# Via Rail and luggage restrictions



## willem (Sep 10, 2016)

Via's web site gave me the following luggage restrictions.



> BAGGAGE ALLOWANCE (VIA)
> Carry-on baggage
> One (1) personal article of up to 11.5 kg (25 lb.) / 43 x 15 x 33 cm (17 x 6 x 13 in.)
> 
> ...


How strict is Via on the dimensions? Are rigid sizing boxes used to determine if an object is oversize?

The pay-per-item fees listed address weight but not size. Are oversize items allowed at all?

In case it matters, I would be taking the Maple Leaf to Toronto and the bus from Toronto to Dearborn, and I'm concerned about the size of the small articles (21.5 x 15.5 x 9 inch). My current luggage is 23 x 15 x 10, and most "carry-on" luggage that I see advertised is nominally 22 inches with a linear dimension (L+W+D) of 45 inches. Strictly speaking, neither my current luggage nor the normal 22 inch carry-on size would meet VIA specifications for small articles.


----------



## greatcats (Sep 10, 2016)

When I took the Canadian from Vancouver almost five years ago, the agent insisted on checking my large backpack, as there was no room for it in the sleeper. They provided me a small tote bag for overnight items, which I still have.


----------



## zephyr17 (Sep 12, 2016)

VIA itself is pretty strict on baggage limitations and they do check.

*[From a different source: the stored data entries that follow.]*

import Summits.NavierStokesRegularity.OSWSelfSimilar.SheetREvansEven
import Summits.NavierStokesRegularity.OSWSelfSimilar.SheetRSpectrumEvenWindingLists
import Summits.NavierStokesRegularity.OSWSelfSimilar.CertificateViscousSheetRSpectrumEven
import HarnessLib

/-!
# SHEET-ℝ, EVEN ZERO-MASS class `E⁺₀`: (P8⁺) of the Z3-SR-SPEC spectral certificate — the `Ω* − Ω̄` PERTURBATION BOOKKEEPING in the kernel:
# Gårding-datum transfer and the cross-`K` second resolvent identity under a bounded perturbation `K ↦ K + B` on `GardingDataKE`,
# and the even Evans allowance `‖E⁺* − E⁺‖ ≤ pert ≤ 1107/200000` DISCHARGED from `‖K' − K‖ ≤ Δ⁺/2`

HONEST FRAMING (cell ns-blowup GROUP B / zone Z3, case Z3-SR-SPEC EVEN half, HYPOTHESIS-LEDGER row (P8⁺) «the `Ω* − Ω̄` allowance `pert⁺`»;
1-D MODEL certificate frame (viscous gCLM/OSW sheet on the line at `(a, c_l, ε) = (1/5, 1/2, 1)`); computer-assisted elsewhere, NOT here; not
Euler/NS; «violates: none — MODEL»).  Nothing here asserts that a profile exists; the (S1⁺) Gårding datum at the CENTRE (`GardingDataKE … K … c m`,
selfsim g14's hypothesis structure, `K : EspE →L W` ARBITRARY) is the HYPOTHESIS.  This is the EVEN twin of cert-5 g6's
`SheetRLinearisationPerturbation` §§1–2 (odd class), written on selfsim g14's even dictionary (`pairOpKE`, `resolventKE`, `resolventEven`, `evansEven`):
* §1 **Gårding transfer** (`gardingDataKE_add_of_lower`, `gardingDataKE_add_of_norm_le`): a datum `(c, m)` for `K` and `‖B‖ ≤ b`, `2b < c` give the
  datum `(c − 2b, m − b/2)` for `K + B` (zero-mass even tests; `‖jmapE v‖² = ‖v₁‖²_w + ¼‖v‖²_w`, `|∫ w g v| ≤ 2‖g‖‖jmapE v‖`);
* §2 **cross-`K` second resolvent identity** (`pairOpKE_cross`, `resolventKE_sub_cross`): for two data with the same drift/potential and
  perturbations `K`, `K'`, `R⁺_K(σ)G − R⁺_{K'}(σ)G = R⁺_{K'}(σ)·ofPair (KpairE (K' − K) (pairOpKE_K σ G))` (`Re σ > −m, −m'`; weak uniqueness
  `pairOpKE_unique`), the bound `‖R⁺_K(σ)G − R⁺_{K'}(σ)G‖ ≤ ‖K' − K‖·(4/κ_c(σ))·‖G‖/(m' + Re σ)` and its Evans forms on `L²_w(ℂ)` and on the class
  (`norm_inner_resolventKE_sub_cross_le`, `norm_evansEven_sub_le`);
* §3 **the (P8⁺) allowance DISCHARGED** (`evansEven_pert_of_norm_le`, `pert_of_record_leE`, `evansEven_pert_of_record`): with `θ = 4`, `f = h⁺` of
  `‖h⁺‖²_w ≤ hw2E`, a centre datum `(c, m)` with `c ≥ c₂ = 1/5`, `m ≥ c₁ + γ = 3/20`, and `‖K' − K‖ ≤ Δ⁺/2` (`Δ⁺ = DeltaE = LlipE·rE♯₂` of
  `CertificateViscousSheetRSpectrumEven`), the datum `(c − Δ⁺, m − Δ⁺/4)` for `K'` (`gardingDataKE_of_norm_sub_le`) satisfies `−(m − Δ⁺/4) < −3/100`,
  and for every `w` with `Re w ≥ −3/100`: `‖E⁺_{K'}(w) − E⁺_K(w)‖ ≤ 4·(4·hw2E·(Δ⁺/2)·20)/(3/25 − Δ⁺/4) ≤ 1107/200000` (value ≈ 0.00462) — i.e. the
  hypotheses `hpert`/`hpert'` of selfsim g14's even assembly (`SheetRSpectrumEvenAssembly.eigen_iff_eq_half`, keyed on cert-2 g10's
  `SheetRSpectrumEvenPointAssembly.eq_half_of_pointDataE`, `pert ≤ 1107/200000`) hold for `K' := K + B`, `‖B‖ ≤ Δ⁺/2`, BY THE KERNEL.
What stays PAPER/interval: the (S1⁺) datum itself and the point/far records; what the sheet's own `B = D²G⁺(Ω̄)[u, ·]` is and that `‖B‖ ≤ Δ⁺/2`
for `‖u‖_E ≤ rE♯₂` is the companion file `SheetREvenAssemblyOperators` (cert-5 g9).  No definition; no named fact; no `Prop` hypothesis beyond
selfsim's `GardingDataKE`.  WHAT THIS IS NOT: not NS; not the spectral certificate; no number of record moves.
-/

noncomputable section
import Summits.QuantumFields.YangMills.Theses.UnitScaleTilt
import Literature.MathematicalPhysics.QuantumFieldTheory.Balaban1983to89.T3PrintedRegularMinimiser
import Literature.MathematicalPhysics.QuantumFieldTheory.Balaban1983to89.T3SmallLiftHistory
import Literature.MathematicalPhysics.QuantumFieldTheory.Balaban1983to89.T3AlphaInputsACTwoRun
import Summits.QuantumFields.YangMills.Theorems.UnitScaleTiltFluctuationComparisonRegPrOneStepSubmersion
import Summits.QuantumFields.YangMills.Theorems.UnitScaleTiltFluctuationComparisonRegPrSocket
import Summits.QuantumFields.YangMills.Theorems.AlphaInputsT3AC
import Summits.QuantumFields.YangMills.Theorems.UnitScaleTiltFluctuationComparisonRegPrLevelCauchyMin
import Summits.QuantumFields.YangMills.Theorems.UnitScaleTiltFluctuationComparisonRegPrLevelCauchyMinT
import Summits.QuantumFields.YangMills.Theorems.UnitScaleTiltFluctuationComparisonRegPrAlphaTwoRunAdapterT
import Summits.QuantumFields.YangMills.Theorems.UnitScaleTiltFluctuationComparisonRegPrRepAtHeightsV3Fam
import Summits.QuantumFields.YangMills.Theorems.AlphaInputsT3ACv3Data
import Summits.QuantumFields.YangMills.Theorems.AlphaInputsT3ACv3
import Summits.QuantumFields.YangMills.Theorems.UnitScaleTiltFluctuationComparisonRegPrGlobalSlackKernelEndToEnd
import Summits.QuantumFields.YangMills.Theorems.UnitScaleTiltFluctuationComparisonRegPrGlobalSlackOn
import Summits.QuantumFields.YangMills.Theorems.UnitScaleTiltFluctuationComparisonRegPrGlobalSlackBeta
import HarnessLib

However, I will say for the Maple Leaf, which is a VIA train from Toronto to Niagara Falls, ON, they weren't.

The space available in sleepers is quite limited, and luggage that ordinarily carry on on Amtrak, I most definitely check on the Canadian.


----------



## Tennessee Traveler (Sep 13, 2016)

In fact, on the OCEAN there is no room for the larger bag--almost no room for the carry on so all sleeper passengers are required to check all but the small carryon you keep with you in your room. Compared to Amtrak and the CANADIAN the Ocean rooms are small and very tight although they do have a nice bathroom in each cabin. My personal experience this past June was that room seat was too hard and too upright with no recline. On both trains I rode, the bed was large enough but it "slanted" toward the floor and was uncomfortable to sleep. So when you can head for the Park observation car for more comfort.


----------



## zephyr17 (Sep 13, 2016)

I have never ridden the Ocean with Renaissance equipment, but I've ridden the Canadian quite a bit. How was the bed slanted? All the beds I had on the Canadian were perfectly flat. The only slanted bed I've ever had was in Asiana business class flying to Seoul.


----------



## NS VIA Fan (Sep 13, 2016)

zephyr17 said:


> ........How was the bed slanted? All the beds I had on the Canadian were perfectly flat. The only slanted bed I've ever had was in Asiana business class flying to Seoul.


I've been on a Ren Ocean often and the beds have been flat too....never encounter one 'slanted' toward the floor. I'm gressing....perhaps one of the arms that lower the bed let go causing it to tilt??

Scroll down here for a couple of shots showing a Ren Bedroom set-up:

http://discuss.amtraktrains.com/index.php?/topic/62332-a-weekend-on-the-ocean/


----------



## Tennessee Traveler (Sep 13, 2016)

Tilted may not be the correct word to describe the bed. I rode the Ocean west and east and the best though narrow slept well going west. But coming back east it seem the mattress was wearing and created the sense of rolling to the weak side of the mattress. The bed itself was not tilted. In my opinion, there is no comparison in the mattresses on the Ocean with those on the Budd equipped Canadian which I have ridded several times both in roomettes and bedrooms. In the end I just did not like the Renaissance equipment.


----------



## norfolkwesternhenry (Sep 16, 2016)

When I took the Canadian, I checked my large backpack, and took my smaller one on board. Space wasn't an issue in a upper or lower bunk, even as I am 6' 1.5"


----------